§ Exercise description
In the data below, find every line that has the string "QremStep", and copy it.

§ Dataset records

/-!
# T⁴ programme, spine node NE2 (U1a) — R14 W3a, file 2: THE COMPOSED REMAINDER `E″_k` AS A FUNCTION OF ITS DATA — cross-problem Lipschitz law by telescoping the composed full averaging
# (cell `pub-balaban-gaps`, seat ne2 gen 5; plan `ne/NE2-R14-PLAN.md` STATUS v5, item W3a)

The sandwiched two-level fields `hRem₂`/`hRem₃` of `ComposedFullAveragingRate.composed_full_averaging_rate` compare `E″` of the problem at level `k+1` (data `W^{(k+1)}, C^{(k+1)}`) with `E″` of the
problem at level `k` (data `W^{(k)}, C^{(k)}`).  Splitting `E″^{(k+1)}_{k+1}(J⊗1) − E″^{(k)}_k = [E″^{(k+1)}_{k+1}(J⊗1) − E″^{(k+1)}_k] + [E″^{(k+1)}_k − E″^{(k)}_k]`, the second bracket is the
CROSS-PROBLEM term at a fixed level, which THIS FILE bounds in operator norm (no sandwich needed):
 * `QcovT_sub_QcovT_eq`, **`opNorm_QcovT_sub_QcovT_le`** (`‖Q_k(T′) − Q_k(T)‖ ≤ card o·θ·(√(n^d))⁻¹` from entrywise `‖T′ − T‖ ≤ θ`), **`opNorm_EcovT_sub_EcovT_le`**;
 * **`sqrtVol_smul_QfullLev_sub_succ`**: the recursion `D_{k+1} = √(L^d)·(D_k·Q^{lin′}_k + (√(n_k^d)Q^{full}_k)·(Q^{lin′}_k − Q^{lin}_k))` for `D_k := √(n_k^d)(Q^{full′}_k − Q^{full}_k)`;
 * `opNorm_QlinStep_le`, `opNorm_QlinStep_sub_le` (from file 1 of W3a and files 2–3 of W3), and by induction **`opNorm_sqrtVol_smul_QfullLev_sub_le`**:
   `‖D_k‖ ≤ F·(Σ_{i<k} Δ_i)·Π_{i<k}(1 + ε′_i)` with `Δ_i = card o·δS_i + c_R(δG_i + γ_i(δR_i + 2δS_i))`, `δS_i = (1 + c_{i+1})^{(d+1)L} − 1`, `ε′_i = card o·σ′_i + c_Rγ′_i`, and `F` a bound
   on `‖√(n_i^d)Q^{full}_i‖` (supplied by `Bfree_add_EcovT_add_Erem` + `opNorm_Erem_le`: `F = 1 + card o·τ + r`);
 * **`opNorm_Erem_sub_Erem_le`**: `‖E″(W′,C′)_k − E″(W,C)_k‖ ≤ ‖D_k‖ + card o·θ` with `θ` the entrywise bound on `T_Bal(W′) − T_Bal(W)` at THAT level `k` (gen 4's `consBal` via
   `norm_prefix_sub_prefix_le`).
With NE3-type letters (`c_i`, `δG_i`, `δR_i` of size `σθ_c^k`-type, geometric sums) the right-hand sides are `O(θ_c^k)` uniformly — the cross-problem half of W3a; the same-data half
(`E″_{k+1}(J⊗1) − E″_k` against `Δ_a⁻¹`, King's mechanism) remains.
HONEST FRAMING (T4-DAG p. 1).  Bookkeeping about typed operator shapes whose data are DISPLAYED; NOT NE2, NOT [B7] (124)/(143) beyond the displayed reading; **NE2 (U1a) NOT PROVED**; spine
PROVED 0/9 unchanged; NOT continuum YM / infinite volume / mass gap / Clay.  HONEST DEPENDENCY: continuum YM on T⁴ ⇐ BetaPertH ∧ nine spine estimates (0/9 proved); BetaPertH ⇐ (D1) ∧ (D4)
∧ CAP+tail.  No `sorry`.
-/

noncomputable section

open scoped BigOperators ComplexConjugate Matrix Matrix.Norms.L2Operator Kronecker
open Finset (range)

namespace Summit.QuantumFields.BalabanUV.T4Continuum.NE2.ComposedRemainderLipschitz

open Literature.MathematicalPhysics.QuantumFieldTheory.Balaban1983to89.B5Prop11Plancherel (Tor fine unitVec)
open Literature.MathematicalPhysics.QuantumFieldTheory.Balaban1983to89.B5Block118 (QvOp bpt tstep)
open Literature.MathematicalPhysics.QuantumFieldTheory.Balaban1983to89.B5G183RateUnitTower (lev lev_neZero)
open Summit.QuantumFields.BalabanUV.T4Continuum
open Summit.QuantumFields.BalabanUV.T4Continuum.BalabanAveragedTowerUnit (idx norm_entry_le_opNorm)
open Summit.QuantumFields.BalabanUV.T4Continuum.CovariantBlockAveraging (sqrtVol norm_sqrtVol Bfree)
open Summit.QuantumFields.BalabanUV.T4Continuum.CovariantVectorChartModulus (norm_transport_le_one)
open Summit.QuantumFields.BalabanUV.T4Continuum.NE2.CovariantTableAveraging (Table QcovT QcovT_const_one opNorm_QcovT_sub_kron_le)
open Summit.QuantumFields.BalabanUV.T4Continuum.NE2.CovariantTableTower (QcovLevT EcovT)
open Summit.QuantumFields.BalabanUV.T4Continuum.NE2.CovariantTableBalaban (TBal)
open Summit.QuantumFields.BalabanUV.T4Continuum.NE2.ComposedAveragingIdentity (Qstep TBal_zero)
open Summit.QuantumFields.BalabanUV.T4Continuum.NE2.OneStepRemainder (Smain Qrem opNorm_Qrem_le)
open Summit.QuantumFields.BalabanUV.T4Continuum.NE2.ComposedRemainderTower (opNorm_Qstep_le_one_add sqrtVol_succ RemCoeff QremStep QmainStep QlinStep QlinStep_eq QfullLev Erem
  Bfree_add_EcovT_add_Erem cR cR_nonneg)
open Summit.QuantumFields.BalabanUV.T4Continuum.NE2.OneStepRemainderLipschitz (norm_Smain_sub_Smain_le opNorm_Qstep_sub_Qstep_le opNorm_Qrem_sub_le)

variable {d : ℕ}

/-! ## §1 Table averagings as functions of the table -/

section Table

variable (n : ℕ) [NeZero n] (M : Fin d → ℕ) [hM : ∀ μ, NeZero (M μ)] {o : Type*} [Fintype o] [DecidableEq o]

omit [NeZero n] hM [Fintype o] [DecidableEq o] in
/-- the table averaging is ADDITIVE in its table: `Q_k(S + T) = Q_k(S) + Q_k(T)`. [folklore] -/
theorem QcovT_add (S T : Table d n M o) : QcovT n M (S + T) = QcovT n M S + QcovT n M T := by
  ext b i
  simp only [QcovT, Matrix.add_apply]
  by_cases h : i.1.2 = b.1.2
  · rw [if_pos h, if_pos h, if_pos h, ← Finset.sum_add_distrib]
    refine Finset.sum_congr rfl fun j _ => ?_
    rw [← Finset.sum_add_distrib]
    refine Finset.sum_congr rfl fun t _ => ?_
    split_ifs
    · rw [Pi.add_apply, Pi.add_apply, Pi.add_apply, Pi.add_apply, Matrix.add_apply, mul_add]
    · rw [add_zero]
  · rw [if_neg h, if_neg h, if_neg h, add_zero]

omit [NeZero n] hM [Fintype o] [DecidableEq o] in
/-- hence `Q_k(T′) − Q_k(T) = Q_k(T′ − T)`. [folklore] -/
theorem QcovT_sub (T T' : Table d n M o) : QcovT n M T' - QcovT n M T = QcovT n M (T' - T) := by
  rw [sub_eq_iff_eq_add, ← QcovT_add, sub_add_cancel]

/-- **`‖Q_k(T′) − Q_k(T)‖ ≤ card o·θ·(√(n^d))⁻¹`** from entrywise `‖T′ − T‖ ≤ θ` (`t < n`). [folklore] -/
theorem opNorm_QcovT_sub_QcovT_le {T T' : Table d n M o} {θ : ℝ} (hθ : 0 ≤ θ) (hT : ∀ y j μ (t : Fin n), ‖T' y j μ t - T y j μ t‖ ≤ θ) :
    ‖QcovT n M T' - QcovT n M T‖ ≤ Fintype.card o * θ * (Real.sqrt ((n : ℝ) ^ d))⁻¹ := by
  have h1 : QcovT n M (1 : Table d n M o) = QvOp n M ⊗ₖ (1 : Matrix o o ℂ) := QcovT_const_one n M
  have e : QcovT n M T' - QcovT n M T = QcovT n M (T' - T + 1) - QvOp n M ⊗ₖ (1 : Matrix o o ℂ) := by
    rw [QcovT_add, h1, add_sub_cancel_right, QcovT_sub]
  rw [e]
  exact opNorm_QcovT_sub_kron_le n M hθ fun y j μ t => by
    rw [Pi.add_apply, Pi.add_apply, Pi.add_apply, Pi.add_apply, Pi.sub_apply, Pi.sub_apply, Pi.sub_apply, Pi.sub_apply, Pi.one_apply, Pi.one_apply,
      Pi.one_apply, Pi.one_apply, add_sub_cancel_right]
    exact hT y j μ t

end Table

section Tower

variable (L : ℕ) [NeZero L] (M : Fin d → ℕ) [hM : ∀ μ, NeZero (M μ)] {o : Type*} [Fintype o] [DecidableEq o]

/-- **THE TRANSPORT ERRORS OF TWO TABLE TOWERS**: `‖E_k(T′) − E_k(T)‖ ≤ card o·θ_k` from entrywise `‖T′_k − T_k‖ ≤ θ_k`. [folklore] -/
theorem opNorm_EcovT_sub_EcovT_le {T T' : (k : ℕ) → Table d (lev L k) M o} {θ : ℝ} (hθ : 0 ≤ θ) (k : ℕ)
    (hT : ∀ y j μ (t : Fin (lev L k)), ‖T' k y j μ t - T k y j μ t‖ ≤ θ) : ‖EcovT L M T' k - EcovT L M T k‖ ≤ Fintype.card o * θ := by
  haveI := lev_neZero L k
  have hpos : 0 < Real.sqrt (((lev L k : ℕ) : ℝ) ^ d) := Real.sqrt_pos.mpr (pow_pos (by exact_mod_cast Nat.pos_of_ne_zero (NeZero.ne (lev L k))) d)
  have e : EcovT L M T' k - EcovT L M T k = sqrtVol d L k • (QcovT (lev L k) M (T' k) - QcovT (lev L k) M (T k)) := by
    rw [EcovT, EcovT, ← smul_sub, QcovLevT, QcovLevT, sub_sub_sub_cancel_right]
  rw [e, norm_smul, norm_sqrtVol]
  calc Real.sqrt (((lev L k : ℕ) : ℝ) ^ d) * ‖QcovT (lev L k) M (T' k) - QcovT (lev L k) M (T k)‖
      ≤ Real.sqrt (((lev L k : ℕ) : ℝ) ^ d) * (Fintype.card o * θ * (Real.sqrt (((lev L k : ℕ) : ℝ) ^ d))⁻¹) :=
        mul_le_mul_of_nonneg_left (opNorm_QcovT_sub_QcovT_le (lev L k) M hθ hT) hpos.le
    _ = Fintype.card o * θ := by field_simp

/-- **THE RECURSION FOR THE DIFFERENCE OF TWO COMPOSED FULL AVERAGINGS**: with `D_k := √(n_k^d)·(Q^{full}(W′,C′)_k − Q^{full}(W,C)_k)`,
`D_{k+1} = √(L^d)·(D_k·Q^{lin}(W′,C′)_k + (√(n_k^d)·Q^{full}(W,C)_k)·(Q^{lin}(W′,C′)_k − Q^{lin}(W,C)_k))`. [folklore] -/
theorem sqrtVol_smul_QfullLev_sub_succ (W W' : (i : ℕ) → Fin d → (idx L M i → Matrix o o ℂ)) (C C' : RemCoeff d L M o) (k : ℕ) :
    sqrtVol d L (k + 1) • (QfullLev L M W' C' (k + 1) - QfullLev L M W C (k + 1))
      = ((Real.sqrt ((L : ℝ) ^ d) : ℝ) : ℂ) • ((sqrtVol d L k • (QfullLev L M W' C' k - QfullLev L M W C k)) * QlinStep L M W' C' k
          + (sqrtVol d L k • QfullLev L M W C k) * (QlinStep L M W' C' k - QlinStep L M W C k)) := by
  rw [QfullLev, QfullLev, sqrtVol_succ, mul_smul]
  congr 1
  rw [Matrix.smul_mul, Matrix.smul_mul, ← smul_add, Matrix.sub_mul, Matrix.mul_sub]
  congr 1
  abel

/-- the size of a full step: `‖Q^{lin}_k‖ ≤ (1 + card o·σ + c_R·γ)·(√(L^d))⁻¹`. [folklore] -/
theorem opNorm_QlinStep_le [Nonempty o] {W : (i : ℕ) → Fin d → (idx L M i → Matrix o o ℂ)} {C : RemCoeff d L M o} {σ γ : ℝ} (hσ : 0 ≤ σ) (hγ : 0 ≤ γ) (k : ℕ)
    (hWn : ∀ ν b, ‖W (k + 1) ν b‖ ≤ 1) (hS : ∀ x r μ (s : Fin L), ‖(haveI := lev_neZero L k; Smain (lev L k) L M (W (k + 1)) x r μ s) - 1‖ ≤ σ)
    (hG₁ : ∀ x μ r, ‖C.G₁ k x μ r‖ ≤ γ) (hG₂ : ∀ x μ r, ‖C.G₂ k x μ r‖ ≤ γ) (hG₃ : ∀ x μ, ‖C.G₃ k x μ‖ ≤ γ) (hRc : ∀ x μ, ‖C.Rc k x μ‖ ≤ 1) :
    ‖QlinStep L M W C k‖ ≤ (1 + Fintype.card o * σ + cR d L o * γ) * (Real.sqrt ((L : ℝ) ^ d))⁻¹ := by
  haveI := lev_neZero L k
  rw [QlinStep_eq]
  have h1 : ‖QmainStep L M W k‖ ≤ (1 + Fintype.card o * σ) * (Real.sqrt ((L : ℝ) ^ d))⁻¹ := opNorm_Qstep_le_one_add (lev L k) L M hσ hS
  have h2 : ‖QremStep L M W C k‖ ≤ cR d L o * γ * (Real.sqrt ((L : ℝ) ^ d))⁻¹ := by
    refine (opNorm_Qrem_le (lev L k) L M hγ hWn hG₁ hG₂ hG₃ hRc).trans (le_of_eq ?_)
    rw [cR]; ring
  refine (norm_add_le _ _).trans ((add_le_add h1 h2).trans (le_of_eq ?_))
  ring

/-- the difference of two full steps: `‖Q^{lin}(W′,C′)_k − Q^{lin}(W,C)_k‖ ≤ (card o·δS + c_R·(δG + γ(δR + 2δS)))·(√(L^d))⁻¹`, `δS = (1 + c)^{(d+1)L} − 1`. [folklore] -/
theorem opNorm_QlinStep_sub_le [Nonempty o] {W W' : (i : ℕ) → Fin d → (idx L M i → Matrix o o ℂ)} {C C' : RemCoeff d L M o} {γ c δG δR : ℝ}
    (hγ : 0 ≤ γ) (hc : 0 ≤ c) (hδG : 0 ≤ δG) (hδR : 0 ≤ δR) (k : ℕ)
    (hWn : ∀ ν b, ‖W (k + 1) ν b‖ ≤ 1) (hW'n : ∀ ν b, ‖W' (k + 1) ν b‖ ≤ 1) (hWW : ∀ ν b, ‖W' (k + 1) ν b - W (k + 1) ν b‖ ≤ c)
    (hG₁ : ∀ x μ r, ‖C.G₁ k x μ r‖ ≤ γ) (hG₂ : ∀ x μ r, ‖C.G₂ k x μ r‖ ≤ γ) (hG₃ : ∀ x μ, ‖C.G₃ k x μ‖ ≤ γ) (hRc : ∀ x μ, ‖C.Rc k x μ‖ ≤ 1) (hRc' : ∀ x μ, ‖C'.Rc k x μ‖ ≤ 1)
    (hGG₁ : ∀ x μ r, ‖C'.G₁ k x μ r - C.G₁ k x μ r‖ ≤ δG) (hGG₂ : ∀ x μ r, ‖C'.G₂ k x μ r - C.G₂ k x μ r‖ ≤ δG) (hGG₃ : ∀ x μ, ‖C'.G₃ k x μ - C.G₃ k x μ‖ ≤ δG)
    (hRR : ∀ x μ, ‖C'.Rc k x μ - C.Rc k x μ‖ ≤ δR) :
    ‖QlinStep L M W' C' k - QlinStep L M W C k‖
      ≤ (Fintype.card o * ((1 + c) ^ ((d + 1) * L) - 1) + cR d L o * (δG + γ * (δR + 2 * ((1 + c) ^ ((d + 1) * L) - 1)))) * (Real.sqrt ((L : ℝ) ^ d))⁻¹ := by
  haveI := lev_neZero L k
  have hδS : 0 ≤ (1 + c) ^ ((d + 1) * L) - 1 := by have := one_le_pow₀ (M₀ := ℝ) (a := 1 + c) (by linarith) (n := (d + 1) * L); linarith
  rw [QlinStep_eq, QlinStep_eq, add_sub_add_comm]
  have h1 : ‖QmainStep L M W' k - QmainStep L M W k‖ ≤ Fintype.card o * ((1 + c) ^ ((d + 1) * L) - 1) * (Real.sqrt ((L : ℝ) ^ d))⁻¹ :=
    opNorm_Qstep_sub_Qstep_le (lev L k) L M hδS fun x r μ s => norm_Smain_sub_Smain_le (lev L k) L M hc hWn hWW x r μ s
  have h2 : ‖QremStep L M W' C' k - QremStep L M W C k‖
      ≤ Fintype.card o * (2 * d * ((2 * d + 2) * (L : ℝ) ^ d * (δG + γ * (δR + 2 * ((1 + c) ^ ((d + 1) * L) - 1))))) * (Real.sqrt ((L : ℝ) ^ d))⁻¹ :=
    opNorm_Qrem_sub_le (lev L k) L M hγ hc hWn hW'n hWW hG₁ hG₂ hG₃ hRc hRc' hδG hδR hGG₁ hGG₂ hGG₃ hRR
  refine (norm_add_le _ _).trans ((add_le_add h1 h2).trans (le_of_eq ?_))
  rw [cR]; ring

§ Answer section
open Summit.QuantumFields.BalabanUV.T4Continuum.NE2.ComposedRemainderTower (opNorm_Qstep_le_one_add sqrtVol_succ RemCoeff QremStep QmainStep QlinStep QlinStep_eq QfullLev Erem
  have h2 : ‖QremStep L M W C k‖ ≤ cR d L o * γ * (Real.sqrt ((L : ℝ) ^ d))⁻¹ := by
  have h2 : ‖QremStep L M W' C' k - QremStep L M W C k‖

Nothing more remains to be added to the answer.